Boğaz ağrısı ve yutkunma güçlüğünü yatıştırır
Anti-inflamatuar etkiye sahip olan adaçayı ile ekinezya, geniz akıntısıyla seyreden boğaz ağrısına ve akut farenjite iyi gelmektedir. Ayrıca beyaz adaçayı yaprağının, boğaz ağrısının şiddetlendiği ve yutkunmanın güçleştiği durumlarda rahatlatıcı özelliği bulunmaktadır. Ayrıca bu bitkiler sadece balgam söktürücü olarak değil, vücutta toksin atıcı faaliyet de göstermektedir.
Bronşite iyi geliyor
Adaçayı ve ekinezyayı birlikte kullanmak, soğuk algınlığı ve boğaz ağrısında daha etkili olmaktadır. Üst solunum yolu enfeksiyonları ve bronşitte iyileştirme etkisi olan ekinezya, aynı zamanda bağışıklık sistemini de harekete geçirmektedir.
Ağız yaraları için gargara yapılabilir
Ekinezya ve adaçayı içeren boğaz spreylerinin klorheksidin ve lidokain içeren spreyler kadar etkili olduğu da bilinmektedir. Günümüzde pek çok ülkede ekinezya ve adaçayı içeren preperat, şurup ve spreyler sıklıkla kullanılmaktadır.

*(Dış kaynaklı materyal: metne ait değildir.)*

/-- **Theorem 5.4, last sentence** ("So `P₂(M)` is a radical ideal if and only if `m ≤ 2` or
`n ≤ 2`."), over a field with `2 ≠ 0`, for ALL `m, n` (`m ≤ 1` or `n ≤ 1`: `P₂(M) = 0`).
The direction "only if" is `not_isRadical` (three distinct rows and columns give the non-radical
witness `x₁₁x₂₂x₃₃`). [cite: LaubenbacherSwanson2000, Thm. 5.4 (arXiv text p0007 L118–133)] -/
theorem isRadical_iff (h2 : (2 : F) ≠ 0) :
    (subpermIdeal F m n 2).IsRadical ↔ m ≤ 2 ∨ n ≤ 2 := by
  constructor
  · intro hrad
    by_contra hmn
    simp only [not_or, not_le] at hmn
    exact not_isRadical h2.isUnit (by omega) (by omega) hrad
  · intro hmn
    by_cases hbot : m < 2 ∨ n < 2
    · rw [subpermIdeal_two_eq_bot hbot]
      exact Ideal.isRadical_bot
    · simp only [not_or, not_lt] at hbot
      rw [← Ideal.radical_eq_iff]
      exact thm_5_4_of_two F h2 hbot.1 hbot.2 (by omega)

end Theorem54

/-! ### §G. Proposition 5.1: the primary components at the minimal primes -/

section Prop51

variable (F : Type*) [Field F] {m n : ℕ}

/-- In at least three columns, two columns avoid a given one. [folklore] -/
private theorem exists_ne_ne_of_three_le' (hn : 3 ≤ n) (a : Fin n) :
    ∃ p q : Fin n, p ≠ q ∧ p ≠ a ∧ q ≠ a := by
  by_cases h0 : a.val = 0
  · exact ⟨⟨1, by omega⟩, ⟨2, by omega⟩, by simp [Fin.ext_iff],
      by simp [Fin.ext_iff]; omega, by simp [Fin.ext_iff]; omega⟩
  by_cases h1 : a.val = 1
  · exact ⟨⟨0, by omega⟩, ⟨2, by omega⟩, by simp [Fin.ext_iff],
      by simp [Fin.ext_iff]; omega, by simp [Fin.ext_iff]; omega⟩
  · exact ⟨⟨0, by omega⟩, ⟨1, by omega⟩, by simp [Fin.ext_iff],
      by simp [Fin.ext_iff]; omega, by simp [Fin.ext_iff]; omega⟩

/-- **Laubenbacher–Swanson 2000, Proposition 5.1** ("The primary components of `P₂(M)`
corresponding to the minimal primes over `P₂(M)` are exactly the minimal primes in `𝒫`
themselves."), typed in the localisation-free form: for every minimal prime `P` of `P₂(M)` and
every `x ∈ P` there is `s ∉ P` with `s x ∈ P₂(M)` — this IS "the `P`-primary component
`Q_P = P₂(M) R_P ∩ R` of `P₂(M)` equals `P`" unfolded (LS p0007 L22–24: "`Q_P` is characterized by
the property that `Q_P` contains a power of `P` and, if `r s ∈ Q_P` and `r ∉ P`, then
`s ∈ Q_P`"), no `Localization` API.  Over a field with `2 ≠ 0`, `m, n ≥ 2`; proof as printed
(for each generator of `P`, a product `s` of two variables off `P` with `s x ∈ P₂(M)` by
Lemma 2.1; the set of such `x` is an ideal since `P` is prime).
[cite: LaubenbacherSwanson2000, Prop. 5.1 (arXiv text p0007 L11–49)] -/
theorem prop_5_1 (h2 : (2 : F) ≠ 0) (hm : 2 ≤ m) (hn : 2 ≤ n)
    {P : Ideal (MvPolynomial (Fin m × Fin n) F)} (hP : P ∈ (subpermIdeal F m n 2).minimalPrimes)
    {x : MvPolynomial (Fin m × Fin n) F} (hx : x ∈ P) :
    ∃ s ∉ P, s * x ∈ subpermIdeal F m n 2 := by
  classical
  have hPp : P.IsPrime := hP.1.1
  have h1P : (1 : MvPolynomial (Fin m × Fin n) F) ∉ P := (Ideal.ne_top_iff_one P).1 hPp.ne_top
  have h2u : IsUnit (2 : F) := h2.isUnit
  -- it suffices to treat generators
  have key : ∀ S : Set (MvPolynomial (Fin m × Fin n) F), P = Ideal.span S →
      (∀ g ∈ S, ∃ s ∉ P, s * g ∈ subpermIdeal F m n 2) →
      ∃ s ∉ P, s * x ∈ subpermIdeal F m n 2 := by
    intro S hS hgen
    have hx' : x ∈ Ideal.span S := hS ▸ hx
    refine Submodule.span_induction ?_ ?_ ?_ ?_ hx'
    · exact hgen
    · exact ⟨1, h1P, by rw [mul_zero]; exact Ideal.zero_mem _⟩
    · rintro y z - - ⟨s, hs, hsy⟩ ⟨t, ht, htz⟩
      refine ⟨s * t, fun h => (hPp.mem_or_mem h).elim hs ht, ?_⟩
      have e : s * t * (y + z) = t * (s * y) + s * (t * z) := by ring
      rw [e]
      exact Ideal.add_mem _ (Ideal.mul_mem_left _ _ hsy) (Ideal.mul_mem_left _ _ htz)
    · rintro r y - ⟨s, hs, hsy⟩
      refine ⟨s, hs, ?_⟩
      rw [smul_eq_mul, mul_left_comm]
      exact Ideal.mul_mem_left _ _ hsy
  rcases (thm_4_1 F h2 hm hn P).1 hP with ⟨hn3, r, rfl⟩ | ⟨hm3, c, rfl⟩ | ⟨r, s, c, d, hrs, hcd, rfl⟩
  · -- type (1): `x_{ij}` with `i ≠ r`; `s = x_{rp} x_{rq}`, `p ≠ q` off the column `j`
    refine key _ rfl ?_
    rintro g ⟨y, hy, rfl⟩
    obtain ⟨p, q, hpq, hp, hq⟩ := exists_ne_ne_of_three_le' hn3 y.2
    have hnot : ∀ t : Fin n, (X (r, t) : MvPolynomial (Fin m × Fin n) F) ∉
        Ideal.span ((fun x => (X x : MvPolynomial (Fin m × Fin n) F)) '' {x | x.1 ≠ r}) := by
      intro t ht
      obtain ⟨z, hz, hzt⟩ := mem_ideal_span_X_image.1 ht (Finsupp.single (r, t) 1)
        (by rw [support_X]; exact Finset.mem_singleton_self _)
      rw [Finsupp.single_apply] at hzt
      split_ifs at hzt with hz'
      · exact hz (by rw [← hz'])
      · exact hzt rfl
    refine ⟨X (r, p) * X (r, q), fun h => ((isPrime_span_X_image _).mem_or_mem h).elim
      (hnot p) (hnot q), ?_⟩
    have hmem := lemma_2_1_rows h2u (fun e => hy e.symm) hpq hp hq (F := F)
    obtain ⟨y₁, y₂⟩ := y
    exact hmem
  · -- type (2): the transposed argument
    refine key _ rfl ?_
    rintro g ⟨y, hy, rfl⟩
    obtain ⟨p, q, hpq, hp, hq⟩ := exists_ne_ne_of_three_le' hm3 y.1
    have hnot : ∀ t : Fin m, (X (t, c) : MvPolynomial (Fin m × Fin n) F) ∉
        Ideal.span ((fun x => (X x : MvPolynomial (Fin m × Fin n) F)) '' {x | x.2 ≠ c}) := by
      intro t ht
      obtain ⟨z, hz, hzt⟩ := mem_ideal_span_X_image.1 ht (Finsupp.single (t, c) 1)
        (by rw [support_X]; exact Finset.mem_singleton_self _)
      rw [Finsupp.single_apply] at hzt
      split_ifs at hzt with hz'
      · exact hz (by rw [← hz'])
      · exact hzt rfl
    refine ⟨X (p, c) * X (q, c), fun h => ((isPrime_span_X_image _).mem_or_mem h).elim
      (hnot p) (hnot q), ?_⟩
    have hmem := lemma_2_1_cols h2u hpq hp hq (fun e => hy e.symm) (F := F)
    obtain ⟨y₁, y₂⟩ := y
    exact hmem
  · -- type (3): the block permanent is in `P₂(M)`; an off-block variable is multiplied by two
    -- block variables in one row (resp. one column) off its column (resp. row)
    refine key _ rfl ?_
    have hX := fun (z : Fin m × Fin n) (hz : (z.1 = r ∨ z.1 = s) ∧ (z.2 = c ∨ z.2 = d)) =>
      X_notMem_blockIdeal (F := F) hrs hcd hz
    have hprime := isPrime_blockIdeal (F := F) hrs hcd
    rintro g (rfl | ⟨y, hy, rfl⟩)
    · exact ⟨1, h1P, by rw [one_mul]; exact pair_mem_subpermIdeal_two F hrs hcd⟩
    · by_cases hrow : y.1 = r ∨ y.1 = s
      · have hcol : ¬(y.2 = c ∨ y.2 = d) := fun h => hy ⟨hrow, h⟩
        -- the other row `r'` of the block
        obtain ⟨r', hr', hr'y⟩ : ∃ r' : Fin m, (r' = r ∨ r' = s) ∧ r' ≠ y.1 := by
          rcases hrow with h | h
          · exact ⟨s, Or.inr rfl, fun e => hrs (h.symm ▸ e).symm⟩
          · exact ⟨r, Or.inl rfl, fun e => hrs (e.trans h)⟩
        refine ⟨X (r', c) * X (r', d), fun h => (hprime.mem_or_mem h).elim
          (hX (r', c) ⟨hr', Or.inl rfl⟩) (hX (r', d) ⟨hr', Or.inr rfl⟩), ?_⟩
        have hmem := lemma_2_1_rows h2u hr'y hcd (fun e => hcol (Or.inl e.symm))
          (fun e => hcol (Or.inr e.symm)) (F := F)
        obtain ⟨y₁, y₂⟩ := y
        exact hmem
      · have hyr : y.1 ≠ r := fun e => hrow (Or.inl e)
        have hys : y.1 ≠ s := fun e => hrow (Or.inr e)
        -- a column `c'` of the block off the column of `y`
        obtain ⟨c', hc', hc'y⟩ : ∃ c' : Fin n, (c' = c ∨ c' = d) ∧ c' ≠ y.2 := by
          by_cases h : y.2 = c
          · exact ⟨d, Or.inr rfl, fun e => hcd (h.symm ▸ e).symm⟩
          · exact ⟨c, Or.inl rfl, fun e => h e.symm⟩
        refine ⟨X (r, c') * X (s, c'), fun h => (hprime.mem_or_mem h).elim
          (hX (r, c') ⟨Or.inl rfl, hc'⟩) (hX (s, c') ⟨Or.inr rfl, hc'⟩), ?_⟩
        have hmem := lemma_2_1_cols h2u hrs (fun e => hyr e.symm) (fun e => hys e.symm) hc'y
          (F := F)
        obtain ⟨y₁, y₂⟩ := y
        exact hmem
import Summits.MatrixMultiplication.OmegaCensus.STPPKernelListerOrderN57DP1

/-!
# ω-census (abelian STPP census): kernel lister — ORDER capstone at `n = 57` MODULO the 97 tree-law survivor pattern(s) (part 4 of 30: root computation over `selN57P4`)

HONEST FRAMING (pub-omega census; verbatim): lottery ticket; floor = certified bounds/negative ranges.
Census STRUCTURE (seat pub-omega-stpp-2 gen 31 (generator of stpp-2 gen 30), 2026-08-29), family (b2).  Nothing here is progress on `ω`.  CONDITIONAL THEOREM: for every
finite abelian group `H` of order `57`, IF none of the 97 size patterns of `deadN57` (`234_236`, `234_326`, `234_334`, `235_235`, `235_325`, `236_333`, `244_333`, `333_334`, `111_235_333`, `114_333_333`, `122_235_324`, `122_324_325`, `122_333_333`, `125_342_342`, `133_333_423`, `133_333_622`, `222_234_333`, `223_234_234`, `223_234_324`, `223_243_243`, `223_243_342`, `223_243_423`, `223_342_342`, `224_233_234`, `224_233_324`, `224_234_332`, `224_242_333`, `224_243_332`, `224_332_333`, `224_332_342`, `225_233_522`, `226_233_233`, `226_233_323`, `226_233_332`, `226_332_332`, `233_233_234`, `233_233_324`, `233_233_333`, `233_233_423`, `233_234_323`, `233_234_332`, `233_323_333`, `233_323_342`, `111_113_333_333`, `111_223_332_333`, `112_112_333_333`, `112_121_235_324`, `112_121_324_325`, `112_121_333_333`, `112_124_342_342`, `112_222_234_234`, `112_222_234_324`, `112_222_243_243`, `112_222_243_342`, `112_222_342_342`, `112_223_252_342`, `112_225_233_323`, `112_225_233_332`, `112_225_331_333`, `112_225_332_332`, `112_233_252_323`, `112_233_252_332`, `112_233_332_522`, `112_252_332_332`, `113_232_333_422`, `114_233_323_332`, `114_233_332_332`, `115_222_332_333`, `122_212_243_333`, `122_225_332_422`, `122_233_233_233`, `122_233_233_323`, `122_233_323_332`, `122_323_323_332`, `123_224_332_332`, `123_323_332_422`, `222_223_233_522`, `222_223_252_332`, `223_223_242_332`, `223_223_332_332`, `223_224_232_332`, `223_232_233_422`, `223_232_323_332`, `223_232_323_422`, `111_111_112_333_333`, `111_111_222_234_234`, `111_111_222_234_324`, `111_111_225_233_323`, `111_111_225_233_332`, `111_113_233_323_332`, `111_114_222_332_333`, `112_112_233_323_332`, `112_113_222_332_333`, `112_121_233_323_332`, `111_111_111_111_333_333`, `111_111_112_233_323_332`, `111_111_111_111_233_323_332`) is realisable in `H` as an STPP family
(CKSU Def. 5.1), THEN every STPP family of `H` has `Σ |Aᵢ||Bᵢ||Cᵢ| ≤ 57` (no beating family, no `ω < 3` via CKSU Thm. 5.5).  The dead list is
EXACTLY the set of minimal beating size patterns (canonical classes, all block counts, all entries) that survive the seven tree laws of the kernel
lister at order `57` (single-block volume, representation count, N7, N16, N8 = Kneser over all divisors, N18, N12) — i.e. the residual census
obligation at order `57` is reduced to deciding these 97 explicit patterns per group (by search engines or future kernel kills).  Mechanism:
`KLister.volume_le_of_scan_list_dead` (`STPPKernelListerOrderKitD`) over the root computation with this dead list, split over 30 first-block
selection(s) (`decide +kernel`; python twin `gen_orderD.py`/`klister_lean.py`, 3843380 calls, canonical-equality dead test, fixpoint in 2 round(s)).
-/

open Finset

namespace Summit.MatrixMultiplication.OmegaCensus.KLister

open Literature.Computability.AlgebraicComplexity


/-- First blocks of part 4 of the root computation at order `57`. [folklore] -/
def selN57P4 : List Shape := [(4, 2, 4), (4, 4, 2), (8, 2, 2), (2, 3, 5)]

set_option maxRecDepth 32768 in
set_option maxHeartbeats 4000000 in
/-- Root computation of the kernel lister at order `57` with the dead list `deadN57`, first blocks in `selN57P4`: `true` (twin 133394 calls). [folklore] -/
theorem scan_N57P4 : scanFirstC 57 deadN57 (fun s => selN57P4.contains s) chunksN57 = true := by
  decide +kernel

end Summit.MatrixMultiplication.OmegaCensus.KLister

Boğaz ağrısı veya ağız yaraları için adaçayı ve ekinezya ile gargara da yapılabilmektedir.
Tüketirken dikkatli olunmalı!
Adaçayı ve ekinezyanın kullanımı konusunda şu noktalara dikkat edilmelidir:
- Adaçayı ve ekinezya çayının gün içerisindeki toplam tüketimi iki kupayı geçmemelidir.
- Sıcak çaya eklenen balda “Hidroksimetil furfural” adı verilen zararlı bir bileşik oluştuğu için özellikle boğaz ağrısını gidermek amacıyla adaçayı ve ekinezya bal ile birlikte tüketilmemelidir.
- Adaçayı, kasılmalara ve sütün azalmasına sebep olduğu için hamileler ve emziren kadınlar tarafından kullanılmamalıdır.
- Her iki bitçi çayı da Antidiyabetik, insülin, kan sulandırıcı, immün sistem baskılayıcı, antikonvulsan ve antidepresan ilaçlarla birlikte tüketilmemelidir.
- Pek çok bitki çayı gibi ekinezya ve adaçayı da güvenli kaynaklardan temin edilmelidir. Açıkta satılan bitki çaylarına farklı türde bitkiler karışabilirken; toz, tarım ilacı, ağır metal gibi maddeler de içerebilir. Özellikle aflatoksin adı verilen ve açıkta satılan çaylarda oluşabilen zehirli bileşik, karaciğer kanseri oluşumuna neden olabilmektedir.